IGEA to update on RBCARE business combination

Microsoft Word – 20231009 igea_press release

FOR RELEASE IN SWITZERLAND – THIS IS A RESTRICTED COMMUNICATION AND YOU MUST NOT FORWARD IT OR ITS CONTENTS TO ANY PERSON TO WHOM FORWARDING THIS COMMUNICATION IS PROHIBITED. NOT FOR RELEASE, PUBLICATION OR DISTRIBUTION IN THE UNITED STATES, AUSTRALIA, CANADA, OR JAPAN

Hoofddorp, the Netherlands, 9 October 2023. IGEA Pharma N.V. (SIX: IGPH) today disclosed on expected figures about IGEA and RBCARE2023 LTD (“RBCARE”) combining their businesses.

RBCARE has been established beginning of 2023 as an intermediate parent to manage and further roll-out under a single entity ultimately controlled by the same groups of shareholders certain existing elderly care businesses in residential and nursing settings in United Kingdom, including, among others, Cleveland Healthcare Group LTD, acquired by RBCARE beginning of May 2023. Cleveland Healthcare Group LTD operates primarily across the north of England and cares for approx. 1,300 residents in 28 care settings.

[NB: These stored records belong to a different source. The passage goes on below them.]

open scoped BigOperators ComplexConjugate Matrix.Norms.L2Operator
open Finset Complex
open Literature.MathematicalPhysics.QuantumFieldTheory.Balaban1983to89.B4Strip
open Literature.MathematicalPhysics.QuantumFieldTheory.Balaban1983to89.B5Prop11Leaves
open Literature.MathematicalPhysics.QuantumFieldTheory.Balaban1983to89.B5Prop11Fiber
open Literature.MathematicalPhysics.QuantumFieldTheory.Balaban1983to89.B5Prop11Bound
open Literature.MathematicalPhysics.QuantumFieldTheory.Balaban1983to89.B5Hk163Rate
open Literature.MathematicalPhysics.QuantumFieldTheory.Balaban1983to89.B5Hk163RateSum
open Literature.MathematicalPhysics.QuantumFieldTheory.Balaban1983to89.B5G183Rate
open Literature.MathematicalPhysics.QuantumFieldTheory.Balaban1983to89.B5G183RateSum
open Literature.MathematicalPhysics.QuantumFieldTheory.Balaban1983to89.B5G183RateL2
open Literature.MathematicalPhysics.QuantumFieldTheory.Balaban1983to89.B5G183RateOp
open Literature.MathematicalPhysics.QuantumFieldTheory.Balaban1983to89.B5G183RateO2Diag
open Literature.MathematicalPhysics.QuantumFieldTheory.Balaban1983to89.B5G183RateO2Op
open Literature.MathematicalPhysics.QuantumFieldTheory.Balaban1983to89.B5G183RatePieces
open Literature.MathematicalPhysics.QuantumFieldTheory.Balaban1983to89.B5G183RateW1Diag
open Literature.MathematicalPhysics.QuantumFieldTheory.King1986

variable {d : ℕ}

/-! ## §1 Admissibility of the weights and the x-vectors of Bałaban's fibre [folklore] -/

section LevelN

variable {n : ℕ} [NeZero n]

/-- `|W∂_ν(q̃_k)|² ≤ |∂_ν(q̃_k)|² ≤ Δ(p′ + k)`: the weight `W∂` has derivative order one. [folklore] -/
theorem norm_w1dSym_sq_le_Delta (hn : 1 ≤ n) (a : ℝ) (ha : 0 < a) {s : Fin d → ℝ}
    (hs : ∀ ν, |s ν| ≤ Real.pi) (hs0 : s ≠ 0) (ν : Fin d) (k : Fin d → Fin n) :
    ‖w1dSym n k s ν‖ ^ 2 ≤ (balabanFiber n hn a ha s hs hs0).Δ k ^ 1 := by
  have hW := Wc_nonneg_le_one k hs
  have h1 : ‖w1dSym n k s ν‖ ≤ ‖dSym n k s ν‖ := by
    unfold w1dSym
    rw [norm_mul, Complex.norm_real, Real.norm_eq_abs, abs_of_nonneg hW.1]
    calc Wc n k s * ‖dSym n k s ν‖ ≤ 1 * ‖dSym n k s ν‖ := by gcongr; exact hW.2
      _ = _ := one_mul _
  calc ‖w1dSym n k s ν‖ ^ 2 ≤ ‖dSym n k s ν‖ ^ 2 := pow_le_pow_left₀ (norm_nonneg _) h1 2
    _ ≤ DeltaXir n 0 (shiftr n k s) ^ 1 := weight_order_one n s ν k
    _ = _ := rfl

/-- **the weights `W∂_ν ⊗ W∂_{ν′}` are admissible for b05** (`Fiber.Wt`, orders `1 + 1 ≤ 2`). [folklore] -/
theorem wt_w1 (hn : 1 ≤ n) (a : ℝ) (ha : 0 < a) {s : Fin d → ℝ} (hs : ∀ ν, |s ν| ≤ Real.pi)
    (hs0 : s ≠ 0) (ν ν' : Fin d) :
    (balabanFiber n hn a ha s hs hs0).Wt (fun K => w1dSym n K s ν) (fun K => w1dSym n K s ν') :=
  (balabanFiber n hn a ha s hs hs0).Wt_of_orders (j₁ := 1) (j₂ := 1) (by norm_num)
    (norm_w1dSym_sq_le_Delta hn a ha hs hs0 ν) (norm_w1dSym_sq_le_Delta hn a ha hs hs0 ν')

/-- b05's off-centre x-vector vanishes at the centre. [folklore] -/
theorem xw_zero (hn : 1 ≤ n) (a : ℝ) (ha : 0 < a) {s : Fin d → ℝ} (hs : ∀ ν, |s ν| ≤ Real.pi)
    (hs0 : s ≠ 0) (w : (Fin d → Fin n) → ℂ) (μ : Fin d) :
    (balabanFiber n hn a ha s hs hs0).xw w μ 0 = 0 := by
  have ho : (balabanFiber n hn a ha s hs hs0).o = 0 := rfl
  unfold Fiber.xw
  rw [if_pos ho.symm]

/-- off the centre b05's x-vector of Bałaban's fibre is `w(K)·xP(q̃_K)` (`B5G183Rate.fiber_x_eq` at the
symmetric representative). [cite: Balaban1984PropagatorsI, (1.83) p.31] [folklore] -/
theorem xw_ne (hn : 1 ≤ n) (a : ℝ) (ha : 0 < a) {s : Fin d → ℝ} (hs : ∀ ν, |s ν| ≤ Real.pi)
    (hs0 : s ≠ 0) (w : (Fin d → Fin n) → ℂ) (μ : Fin d) {K : Fin d → Fin n} (hK : K ≠ 0) :
    (balabanFiber n hn a ha s hs hs0).xw w μ K = w K * xP n μ (symmAlias n K s) := by
  have hK' : K ≠ (balabanFiber n hn a ha s hs hs0).o := hK
  unfold Fiber.xw
  rw [if_neg hK', fiber_x_eq hn a ha s hs hs0 (isRep_symmAlias hn K hs) μ]

/-- `|(wx_μ)′|₂ ≤ 1` for the weights `W∂` (b05 `Fiber.l2n_xw_le_one`). [folklore] -/
theorem l2n_xw_w1_le_one (hn : 1 ≤ n) (a : ℝ) (ha : 0 < a) {s : Fin d → ℝ}
    (hs : ∀ ν, |s ν| ≤ Real.pi) (hs0 : s ≠ 0) (ν ν' μ : Fin d) :
    l2n ((balabanFiber n hn a ha s hs hs0).xw (fun K => w1dSym n K s ν) μ) ≤ 1
      ∧ l2n ((balabanFiber n hn a ha s hs hs0).xw (fun K => w1dSym n K s ν') μ) ≤ 1 :=
  ⟨(balabanFiber n hn a ha s hs hs0).l2n_xw_le_one (wt_w1 hn a ha hs hs0 ν ν').left_le μ,
    (balabanFiber n hn a ha s hs hs0).l2n_xw_le_one (wt_w1 hn a ha hs hs0 ν ν').right_le μ⟩

/-- `‖cR_μ‖ = a/φ_μ ≤ a`. [folklore] -/
theorem norm_cR_le (hn : 1 ≤ n) (a : ℝ) (ha : 0 < a) {s : Fin d → ℝ} (hs : ∀ ν, |s ν| ≤ Real.pi)
    (hs0 : s ≠ 0) (μ : Fin d) : ‖(balabanFiber n hn a ha s hs hs0).cR μ‖ ≤ a := by
  rw [Fiber.norm_cR]
  have hφ := (balabanFiber n hn a ha s hs hs0).one_le_φ μ
  have ha' : (balabanFiber n hn a ha s hs hs0).a = a := rfl
  rw [ha']
  calc a / (balabanFiber n hn a ha s hs hs0).φ μ ≤ a / 1 := by gcongr
    _ = a := div_one a

end LevelN

/-! ## §2 The `ℓ²` eta-rate of the weighted x-vector between the levels [folklore] -/

section Rate

variable {N R : ℕ} [NeZero N] [NeZero R]

/-- constant of the squared `ℓ²` rate: paired part `2((A_x d CXa)² + (6CXa)²)·CW` + unpaired tail
`(CXa/π)²·CW`. [folklore] -/
def XR2 (d : ℕ) : ℝ :=
  2 * ((Ax d * d * CXa d) ^ 2 + (6 * CXa d) ^ 2) * CW d + (CXa d / Real.pi) ^ 2 * CW d

omit [NeZero N] [NeZero R] in
/-- `0 ≤ XR2`. [folklore] -/
theorem XR2_nonneg (d : ℕ) : 0 ≤ XR2 d := by
  have hW := CW_nonneg d
  unfold XR2; positivity

/-- **squared `ℓ²` eta-rate of `(W∂_ν x_μ)′`:** `Σ_K |(W∂x_μ)′^{(RN)}(K) − extV (W∂x_μ)′^{(N)}(K)|² ≤ XR2/N²`
— King's `m = 0` classes through `xVec_rate_sq_le` (the centre class contributes `0`), the `|m| ≥ 1`
classes through `xVec_unpaired_sq_le`. [cite: King1986, (4.19)–(4.20), (4.23) p.672, (4.24) p.673;
Balaban1984PropagatorsI, (1.83) p.31] [folklore] -/
theorem sum_sq_xw_diff_le (hN : 1 ≤ N) (hR : 1 ≤ R) (hRN : 1 ≤ R * N) (a : ℝ) (ha : 0 < a)
    {s : Fin d → ℝ} (hs : ∀ ν, |s ν| ≤ Real.pi) (hs0 : s ≠ 0) (ν μ : Fin d) :
    ∑ K, ‖(balabanFiber (R * N) hRN a ha s hs hs0).xw (fun K => w1dSym (R * N) K s ν) μ K
        - extV R s ((balabanFiber N hN a ha s hs hs0).xw (fun k => w1dSym N k s ν)) μ K‖ ^ 2
      ≤ XR2 d / (N : ℝ) ^ 2 := by
  obtain ⟨ν₀, hν₀⟩ : ∃ ν, s ν ≠ 0 := Function.ne_iff.mp hs0
  have hN0 : (0 : ℝ) < N := by exact_mod_cast hN
  have hwgt := w1dSym_weight_hyps (N := N) (R := R) hN hR hs ν
  rw [sum_sq_sub_extV hN hs]
  -- paired classes: the centre term vanishes, the rest is `xVec_rate_sq_le`
  have hpaired : ∑ k : Fin d → Fin N,
      ‖(balabanFiber (R * N) hRN a ha s hs hs0).xw (fun K => w1dSym (R * N) K s ν) μ (iota R k s)
          - (balabanFiber N hN a ha s hs hs0).xw (fun k => w1dSym N k s ν) μ k‖ ^ 2
        ≤ 2 * ((Ax d * d * CXa d) ^ 2 + (6 * CXa d) ^ 2) * CW d / (N : ℝ) ^ 2 := by
    rw [← Finset.add_sum_erase _ _ (Finset.mem_univ (0 : Fin d → Fin N)), iota_zero hN hs,
      xw_zero hRN a ha hs hs0, xw_zero hN a ha hs hs0, sub_zero, norm_zero, zero_pow two_ne_zero,
      zero_add]
    refine le_of_eq_of_le (Finset.sum_congr rfl fun k hk => ?_)
      (xVec_rate_sq_le hN hR hs ν₀ hν₀ μ (wN := fun k => w1dSym N k s ν)
        (wR := fun K => w1dSym (R * N) K s ν) (cw := 6) (by norm_num) hwgt.1 hwgt.2)
    have hk0 : k ≠ 0 := (Finset.mem_erase.mp hk).1
    have hK : iota R k s ≠ 0 := fun h => hk0 (iota_injective hN hs (h.trans (iota_zero hN hs).symm))
    rw [xw_ne hRN a ha hs hs0 _ μ hK, xw_ne hN a ha hs hs0 _ μ hk0, symmAlias_iota hN k hs,
      norm_sub_rev]
  -- unpaired classes: `xVec_unpaired_sq_le`
  have hunp : ∑ K ∈ Finset.univ.filter (fun K => ∀ k : Fin d → Fin N, iota R k s ≠ K),
      ‖(balabanFiber (R * N) hRN a ha s hs hs0).xw (fun K => w1dSym (R * N) K s ν) μ K‖ ^ 2
        ≤ (CXa d / (Real.pi * N)) ^ 2 * CW d := by
    have hw1 : ∀ K : Fin d → Fin (R * N), ‖w1dSym (R * N) K s ν‖ ≤ ‖symmAlias (R * N) K s‖ :=
      (w1dSym_weight_hyps (N := R * N) (R := 1) hRN le_rfl hs ν).1
    refine le_of_eq_of_le (Finset.sum_congr rfl fun K hK => ?_)
      (xVec_unpaired_sq_le hN hR hs ν₀ hν₀ μ hw1)
    have hu := (Finset.mem_filter.mp hK).2
    have hK0 : K ≠ 0 := fun h => hu 0 ((iota_zero hN hs).trans h.symm)
    rw [xw_ne hRN a ha hs hs0 _ μ hK0]
  calc _ ≤ 2 * ((Ax d * d * CXa d) ^ 2 + (6 * CXa d) ^ 2) * CW d / (N : ℝ) ^ 2
          + (CXa d / (Real.pi * N)) ^ 2 * CW d := add_le_add hpaired hunp
    _ = XR2 d / (N : ℝ) ^ 2 := by unfold XR2; field_simp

Consolidated financial information of RBCARE on a IFRS basis as well as pro-forma financial information in the form as required to accomplish the business combination are not yet disclosed/available, but based on the most recent available August 2023 figures, IGEA expects RBCARE to disclose consolidated revenue and an EBIT of EUR 105 million and EUR 9.5 million respectively for 2023, confirming therefore also the consistency of the next 12 months forecast of RBCARE previously disclosed.

The key element of the combination is and remains the significant value improvement for their businesses, stockholders and stakeholders expected by both parties.

Pierpaolo Cerani, CEO and director of IGEA “Consolidated revenue and EBIT expectations about RBCARE for 2023 emphasize our belief in the validity of the proposed solution and in the work carried out when we took over from the previous board beginning of May 2023, and strengthen our expectation to substantially contribute to the value improvement for our shareholders.”

The closing remains subject to (i) the absence of any deal-breaker or other material adverse event for either parties, including, but not limited to, IGEA remaining a SIX listed entity; and (ii) the satisfaction of customary conditions for a transaction of this type, including, among others, the approval by the parties’ respective general meetings as well as the newly issued shares of IGEA in connection with the transaction having been approved for listing on SIX.


About IGEA

IGEA Pharma N.V. operates on preventative health-tech products and devices, commercializing an Alzheimer’s prevention set (which includes ’Alz1’, an at-home lab test kit to measure non-bound copper in the blood and a natural dietary supplement branded ‘Alz1 Tab’ designed to reduce blood heavy metals content) and expects to integrate the non-bound copper detection-based pipeline with a diabetes type II prevention set in the next future.

IGEA is listed on the SIX Swiss Exchange (ticker IGPH) and is headquartered in Hoofddorp, the Netherlands. Find out more at www.4healthy.nl

Contacts

Pierpaolo Cerani, CEO, cerani@4healthy.nl

Disclaimer

This document does neither constitute an offer to buy or to subscribe for securities of IGEA nor a prospectus within the meaning of applicable Swiss laws and regulations or the SIX Swiss Exchange Listing Rules. Investors should make their decision to buy or exercise subscription rights or to buy or to subscribe to shares of IGEA solely based on the official prospectus (the “Prospectus”) to be published by IGEA in due course. Investors are furthermore advised to consult their bank or financial adviser before making any investment decision.